Entries provided START

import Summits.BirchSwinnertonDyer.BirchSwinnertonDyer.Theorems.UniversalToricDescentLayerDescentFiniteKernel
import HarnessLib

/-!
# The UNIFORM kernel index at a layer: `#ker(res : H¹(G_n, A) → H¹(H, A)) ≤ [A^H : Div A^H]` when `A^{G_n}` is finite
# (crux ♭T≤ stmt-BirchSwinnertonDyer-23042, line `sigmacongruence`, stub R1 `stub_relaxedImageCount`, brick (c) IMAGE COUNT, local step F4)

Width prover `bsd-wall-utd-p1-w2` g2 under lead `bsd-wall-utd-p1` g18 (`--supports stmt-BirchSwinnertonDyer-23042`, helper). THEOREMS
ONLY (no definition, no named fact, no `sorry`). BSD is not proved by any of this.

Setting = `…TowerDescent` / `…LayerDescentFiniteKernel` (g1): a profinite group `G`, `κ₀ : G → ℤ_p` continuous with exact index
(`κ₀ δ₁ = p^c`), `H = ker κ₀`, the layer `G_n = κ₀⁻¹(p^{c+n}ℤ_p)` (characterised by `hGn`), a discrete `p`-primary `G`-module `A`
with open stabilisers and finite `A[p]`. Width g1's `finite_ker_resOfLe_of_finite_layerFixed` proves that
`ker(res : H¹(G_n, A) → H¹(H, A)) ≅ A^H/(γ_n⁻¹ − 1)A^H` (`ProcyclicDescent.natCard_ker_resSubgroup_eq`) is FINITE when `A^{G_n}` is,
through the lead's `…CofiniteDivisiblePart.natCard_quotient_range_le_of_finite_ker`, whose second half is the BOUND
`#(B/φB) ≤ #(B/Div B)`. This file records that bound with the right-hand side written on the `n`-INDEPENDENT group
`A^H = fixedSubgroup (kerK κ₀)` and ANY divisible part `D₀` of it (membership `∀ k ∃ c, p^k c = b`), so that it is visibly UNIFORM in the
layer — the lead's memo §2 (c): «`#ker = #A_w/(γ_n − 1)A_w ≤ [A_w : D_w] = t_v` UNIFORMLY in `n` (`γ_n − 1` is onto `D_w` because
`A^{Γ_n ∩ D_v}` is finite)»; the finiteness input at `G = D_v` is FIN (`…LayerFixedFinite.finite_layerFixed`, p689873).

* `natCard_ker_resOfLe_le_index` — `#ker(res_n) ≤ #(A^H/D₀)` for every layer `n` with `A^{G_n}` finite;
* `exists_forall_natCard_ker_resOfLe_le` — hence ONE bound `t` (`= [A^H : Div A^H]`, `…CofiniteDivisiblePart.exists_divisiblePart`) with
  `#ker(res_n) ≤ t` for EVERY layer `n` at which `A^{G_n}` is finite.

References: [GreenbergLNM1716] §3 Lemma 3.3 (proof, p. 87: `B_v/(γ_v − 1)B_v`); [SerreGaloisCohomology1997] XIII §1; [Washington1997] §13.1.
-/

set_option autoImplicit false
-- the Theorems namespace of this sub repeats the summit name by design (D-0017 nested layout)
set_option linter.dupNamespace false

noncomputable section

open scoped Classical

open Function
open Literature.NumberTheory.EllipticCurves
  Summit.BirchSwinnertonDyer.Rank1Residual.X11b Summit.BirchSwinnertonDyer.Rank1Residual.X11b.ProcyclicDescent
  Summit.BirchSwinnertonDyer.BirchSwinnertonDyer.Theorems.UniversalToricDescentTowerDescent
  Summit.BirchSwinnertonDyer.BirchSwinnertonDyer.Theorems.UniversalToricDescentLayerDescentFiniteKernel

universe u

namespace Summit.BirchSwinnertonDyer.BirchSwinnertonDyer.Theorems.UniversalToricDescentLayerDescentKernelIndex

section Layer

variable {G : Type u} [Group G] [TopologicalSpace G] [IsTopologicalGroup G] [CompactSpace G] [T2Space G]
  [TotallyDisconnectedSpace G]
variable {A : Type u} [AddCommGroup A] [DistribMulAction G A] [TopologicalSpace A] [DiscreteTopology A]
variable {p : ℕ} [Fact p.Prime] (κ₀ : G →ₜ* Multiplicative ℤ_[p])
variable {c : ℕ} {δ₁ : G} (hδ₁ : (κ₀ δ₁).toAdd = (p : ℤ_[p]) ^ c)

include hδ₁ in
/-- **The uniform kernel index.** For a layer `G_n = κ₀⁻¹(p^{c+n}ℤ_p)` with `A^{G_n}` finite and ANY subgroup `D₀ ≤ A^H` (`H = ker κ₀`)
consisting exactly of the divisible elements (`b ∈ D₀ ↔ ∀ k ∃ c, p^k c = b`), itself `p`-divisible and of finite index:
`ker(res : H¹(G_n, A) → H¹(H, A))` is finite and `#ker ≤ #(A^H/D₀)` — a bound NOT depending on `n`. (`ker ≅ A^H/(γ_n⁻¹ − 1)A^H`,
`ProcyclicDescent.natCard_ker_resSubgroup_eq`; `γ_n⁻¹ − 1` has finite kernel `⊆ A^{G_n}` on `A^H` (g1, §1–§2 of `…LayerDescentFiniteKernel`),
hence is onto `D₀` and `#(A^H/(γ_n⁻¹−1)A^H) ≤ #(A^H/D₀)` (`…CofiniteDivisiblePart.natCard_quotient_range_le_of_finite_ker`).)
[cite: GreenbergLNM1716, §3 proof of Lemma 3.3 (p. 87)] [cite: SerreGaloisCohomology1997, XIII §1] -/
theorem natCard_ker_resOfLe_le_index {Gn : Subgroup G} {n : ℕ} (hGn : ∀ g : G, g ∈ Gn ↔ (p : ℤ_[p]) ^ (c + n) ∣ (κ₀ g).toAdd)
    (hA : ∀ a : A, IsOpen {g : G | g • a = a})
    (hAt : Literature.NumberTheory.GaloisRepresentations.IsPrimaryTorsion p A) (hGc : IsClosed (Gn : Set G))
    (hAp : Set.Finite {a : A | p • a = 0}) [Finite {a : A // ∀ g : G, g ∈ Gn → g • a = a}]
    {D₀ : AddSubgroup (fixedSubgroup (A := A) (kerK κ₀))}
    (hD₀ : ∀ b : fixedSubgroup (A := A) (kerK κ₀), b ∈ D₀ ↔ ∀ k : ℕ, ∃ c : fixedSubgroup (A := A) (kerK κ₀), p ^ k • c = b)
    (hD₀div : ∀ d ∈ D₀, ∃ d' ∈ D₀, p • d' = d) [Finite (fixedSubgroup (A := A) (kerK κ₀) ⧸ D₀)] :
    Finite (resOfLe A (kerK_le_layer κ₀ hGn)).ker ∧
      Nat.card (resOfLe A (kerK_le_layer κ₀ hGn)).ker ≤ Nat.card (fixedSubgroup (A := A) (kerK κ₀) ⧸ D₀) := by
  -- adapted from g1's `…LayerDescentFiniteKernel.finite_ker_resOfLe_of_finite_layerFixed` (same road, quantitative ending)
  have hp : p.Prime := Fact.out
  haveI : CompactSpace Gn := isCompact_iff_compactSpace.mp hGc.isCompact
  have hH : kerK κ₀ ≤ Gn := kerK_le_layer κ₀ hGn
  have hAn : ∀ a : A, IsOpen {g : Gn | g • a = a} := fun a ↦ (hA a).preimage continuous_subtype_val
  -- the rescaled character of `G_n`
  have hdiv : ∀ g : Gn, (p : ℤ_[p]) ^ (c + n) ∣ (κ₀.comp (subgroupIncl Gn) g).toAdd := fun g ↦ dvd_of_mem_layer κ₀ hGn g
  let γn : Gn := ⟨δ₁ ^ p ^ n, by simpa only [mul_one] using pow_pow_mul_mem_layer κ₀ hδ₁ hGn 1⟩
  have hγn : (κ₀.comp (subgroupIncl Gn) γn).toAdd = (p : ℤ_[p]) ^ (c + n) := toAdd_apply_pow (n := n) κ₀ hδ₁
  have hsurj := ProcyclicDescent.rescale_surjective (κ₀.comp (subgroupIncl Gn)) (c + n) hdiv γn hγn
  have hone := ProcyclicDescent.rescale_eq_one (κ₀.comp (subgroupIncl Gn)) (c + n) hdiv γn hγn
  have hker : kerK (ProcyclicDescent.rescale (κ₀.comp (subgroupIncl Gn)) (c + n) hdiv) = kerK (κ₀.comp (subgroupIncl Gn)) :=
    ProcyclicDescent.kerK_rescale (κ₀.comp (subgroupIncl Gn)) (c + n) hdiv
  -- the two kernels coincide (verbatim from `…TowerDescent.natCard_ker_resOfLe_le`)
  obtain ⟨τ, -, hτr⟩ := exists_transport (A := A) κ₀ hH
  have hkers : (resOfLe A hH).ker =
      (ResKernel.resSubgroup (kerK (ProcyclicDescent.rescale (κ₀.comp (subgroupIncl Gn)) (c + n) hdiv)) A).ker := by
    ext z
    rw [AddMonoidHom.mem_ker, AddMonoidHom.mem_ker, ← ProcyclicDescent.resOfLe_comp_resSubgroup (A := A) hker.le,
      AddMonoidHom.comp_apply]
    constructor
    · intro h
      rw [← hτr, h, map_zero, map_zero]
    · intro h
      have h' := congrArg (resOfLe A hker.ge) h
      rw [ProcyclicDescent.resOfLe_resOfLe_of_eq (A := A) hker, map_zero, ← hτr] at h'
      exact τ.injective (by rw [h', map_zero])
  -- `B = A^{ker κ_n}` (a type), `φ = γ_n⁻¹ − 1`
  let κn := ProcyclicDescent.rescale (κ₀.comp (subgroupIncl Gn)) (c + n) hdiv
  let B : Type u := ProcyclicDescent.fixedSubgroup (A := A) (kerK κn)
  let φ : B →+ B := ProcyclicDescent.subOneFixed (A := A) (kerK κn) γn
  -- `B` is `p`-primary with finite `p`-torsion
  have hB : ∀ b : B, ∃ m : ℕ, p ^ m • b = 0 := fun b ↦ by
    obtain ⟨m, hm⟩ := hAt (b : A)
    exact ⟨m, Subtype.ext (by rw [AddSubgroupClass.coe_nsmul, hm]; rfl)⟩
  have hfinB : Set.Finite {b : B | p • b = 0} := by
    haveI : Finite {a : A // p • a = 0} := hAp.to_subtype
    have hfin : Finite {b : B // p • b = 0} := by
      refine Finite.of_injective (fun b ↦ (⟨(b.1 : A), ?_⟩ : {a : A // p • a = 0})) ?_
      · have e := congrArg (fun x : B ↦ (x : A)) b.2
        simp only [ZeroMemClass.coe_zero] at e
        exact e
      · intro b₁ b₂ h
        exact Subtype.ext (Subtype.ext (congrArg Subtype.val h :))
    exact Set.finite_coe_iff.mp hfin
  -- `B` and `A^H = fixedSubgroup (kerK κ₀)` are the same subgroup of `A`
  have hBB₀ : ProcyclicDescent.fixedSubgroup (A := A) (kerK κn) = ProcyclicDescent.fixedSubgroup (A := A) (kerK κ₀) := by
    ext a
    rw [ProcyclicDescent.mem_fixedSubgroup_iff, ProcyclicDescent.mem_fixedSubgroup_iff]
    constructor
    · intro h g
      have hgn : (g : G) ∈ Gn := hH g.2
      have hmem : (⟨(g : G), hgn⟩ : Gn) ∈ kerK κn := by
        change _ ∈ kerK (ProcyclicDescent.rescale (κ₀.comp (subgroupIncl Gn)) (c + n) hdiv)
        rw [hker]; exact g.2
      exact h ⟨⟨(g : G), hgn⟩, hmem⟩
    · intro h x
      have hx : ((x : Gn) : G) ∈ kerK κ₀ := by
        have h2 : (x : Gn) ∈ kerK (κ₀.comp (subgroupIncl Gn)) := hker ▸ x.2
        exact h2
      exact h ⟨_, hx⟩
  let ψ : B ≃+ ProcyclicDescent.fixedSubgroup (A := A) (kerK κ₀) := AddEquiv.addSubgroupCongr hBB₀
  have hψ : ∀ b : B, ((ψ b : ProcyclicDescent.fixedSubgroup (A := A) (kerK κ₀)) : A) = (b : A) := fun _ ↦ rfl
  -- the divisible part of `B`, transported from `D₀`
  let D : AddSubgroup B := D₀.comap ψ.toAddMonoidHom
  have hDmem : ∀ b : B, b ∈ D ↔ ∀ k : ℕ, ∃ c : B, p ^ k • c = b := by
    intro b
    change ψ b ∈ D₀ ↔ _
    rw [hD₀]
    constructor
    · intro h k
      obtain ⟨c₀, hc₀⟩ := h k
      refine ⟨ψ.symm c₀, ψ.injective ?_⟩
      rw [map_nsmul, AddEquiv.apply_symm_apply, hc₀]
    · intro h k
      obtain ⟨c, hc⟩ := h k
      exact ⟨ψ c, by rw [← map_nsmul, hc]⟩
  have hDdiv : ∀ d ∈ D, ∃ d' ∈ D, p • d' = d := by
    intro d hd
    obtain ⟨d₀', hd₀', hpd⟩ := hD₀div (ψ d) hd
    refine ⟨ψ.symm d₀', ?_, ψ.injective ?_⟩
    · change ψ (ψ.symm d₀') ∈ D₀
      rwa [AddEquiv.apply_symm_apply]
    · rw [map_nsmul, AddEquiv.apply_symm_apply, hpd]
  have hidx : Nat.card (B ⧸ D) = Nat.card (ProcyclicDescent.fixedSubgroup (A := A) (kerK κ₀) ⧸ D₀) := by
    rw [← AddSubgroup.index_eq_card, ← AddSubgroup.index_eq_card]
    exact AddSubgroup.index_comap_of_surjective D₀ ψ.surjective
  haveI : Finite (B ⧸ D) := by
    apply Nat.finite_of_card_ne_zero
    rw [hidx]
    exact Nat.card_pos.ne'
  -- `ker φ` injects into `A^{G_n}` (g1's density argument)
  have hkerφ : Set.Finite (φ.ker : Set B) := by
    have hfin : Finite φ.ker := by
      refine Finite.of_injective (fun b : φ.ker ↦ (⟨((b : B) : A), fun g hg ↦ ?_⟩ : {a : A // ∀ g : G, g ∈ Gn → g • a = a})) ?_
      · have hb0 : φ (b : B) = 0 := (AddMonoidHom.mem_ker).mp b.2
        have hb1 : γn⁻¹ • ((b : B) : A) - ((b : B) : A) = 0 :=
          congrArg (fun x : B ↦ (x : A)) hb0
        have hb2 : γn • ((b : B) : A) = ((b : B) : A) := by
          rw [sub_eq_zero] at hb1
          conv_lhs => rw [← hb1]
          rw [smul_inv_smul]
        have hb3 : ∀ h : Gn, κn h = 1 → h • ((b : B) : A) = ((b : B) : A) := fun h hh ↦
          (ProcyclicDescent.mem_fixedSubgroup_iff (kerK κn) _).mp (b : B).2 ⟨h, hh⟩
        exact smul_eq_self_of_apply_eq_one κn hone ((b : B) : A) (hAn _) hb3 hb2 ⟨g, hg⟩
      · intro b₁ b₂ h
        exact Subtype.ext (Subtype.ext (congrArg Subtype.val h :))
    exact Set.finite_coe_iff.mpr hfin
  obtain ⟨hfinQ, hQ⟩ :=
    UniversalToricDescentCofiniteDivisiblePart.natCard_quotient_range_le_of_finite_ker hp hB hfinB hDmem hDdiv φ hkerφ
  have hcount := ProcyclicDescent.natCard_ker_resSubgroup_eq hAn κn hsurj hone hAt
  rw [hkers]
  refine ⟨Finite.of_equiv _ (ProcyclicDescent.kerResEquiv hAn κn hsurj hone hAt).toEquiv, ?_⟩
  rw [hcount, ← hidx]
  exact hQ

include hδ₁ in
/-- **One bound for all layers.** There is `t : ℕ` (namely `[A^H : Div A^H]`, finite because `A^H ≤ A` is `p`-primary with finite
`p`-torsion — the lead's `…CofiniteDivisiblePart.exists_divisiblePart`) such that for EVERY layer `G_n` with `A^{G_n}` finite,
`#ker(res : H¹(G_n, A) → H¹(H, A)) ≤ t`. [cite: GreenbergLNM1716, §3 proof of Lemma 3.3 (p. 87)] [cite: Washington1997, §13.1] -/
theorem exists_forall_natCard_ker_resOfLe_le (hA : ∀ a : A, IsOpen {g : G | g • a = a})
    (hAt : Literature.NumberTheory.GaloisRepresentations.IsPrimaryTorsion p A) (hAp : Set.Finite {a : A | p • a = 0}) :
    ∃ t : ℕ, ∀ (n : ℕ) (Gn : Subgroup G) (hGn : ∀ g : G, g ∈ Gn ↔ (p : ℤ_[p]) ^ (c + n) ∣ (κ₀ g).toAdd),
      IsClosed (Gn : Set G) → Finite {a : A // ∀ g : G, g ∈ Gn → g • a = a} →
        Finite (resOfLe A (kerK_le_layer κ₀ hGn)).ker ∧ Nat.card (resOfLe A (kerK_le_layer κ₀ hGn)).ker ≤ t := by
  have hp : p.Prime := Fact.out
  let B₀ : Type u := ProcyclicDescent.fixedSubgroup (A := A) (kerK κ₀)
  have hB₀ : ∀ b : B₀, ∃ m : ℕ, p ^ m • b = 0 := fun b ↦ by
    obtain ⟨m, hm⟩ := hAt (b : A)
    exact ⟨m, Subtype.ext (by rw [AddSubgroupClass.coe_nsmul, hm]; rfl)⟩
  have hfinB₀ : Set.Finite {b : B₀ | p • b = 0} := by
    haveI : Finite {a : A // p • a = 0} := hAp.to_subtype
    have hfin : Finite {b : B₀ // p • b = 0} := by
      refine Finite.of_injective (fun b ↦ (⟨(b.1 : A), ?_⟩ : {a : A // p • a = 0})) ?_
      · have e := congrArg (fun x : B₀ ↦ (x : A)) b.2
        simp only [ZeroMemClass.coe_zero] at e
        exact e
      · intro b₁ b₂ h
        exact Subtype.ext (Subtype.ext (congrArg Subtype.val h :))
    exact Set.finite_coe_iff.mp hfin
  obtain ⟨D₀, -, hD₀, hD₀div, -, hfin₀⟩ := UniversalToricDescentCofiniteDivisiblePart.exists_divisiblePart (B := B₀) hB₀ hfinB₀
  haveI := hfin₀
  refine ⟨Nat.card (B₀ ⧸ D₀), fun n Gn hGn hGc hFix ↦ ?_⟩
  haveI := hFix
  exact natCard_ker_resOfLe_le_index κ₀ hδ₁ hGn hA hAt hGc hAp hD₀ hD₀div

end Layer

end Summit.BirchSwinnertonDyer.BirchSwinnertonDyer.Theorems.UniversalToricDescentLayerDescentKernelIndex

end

Entries provided END

Return, line for line and unchanged, the data from its first line through the line containing "# The UNIFORM".

» Solution:
import Summits.BirchSwinnertonDyer.BirchSwinnertonDyer.Theorems.UniversalToricDescentLayerDescentFiniteKernel
import HarnessLib

/-!
# The UNIFORM kernel index at a layer: `#ker(res : H¹(G_n, A) → H¹(H, A)) ≤ [A^H : Div A^H]` when `A^{G_n}` is finite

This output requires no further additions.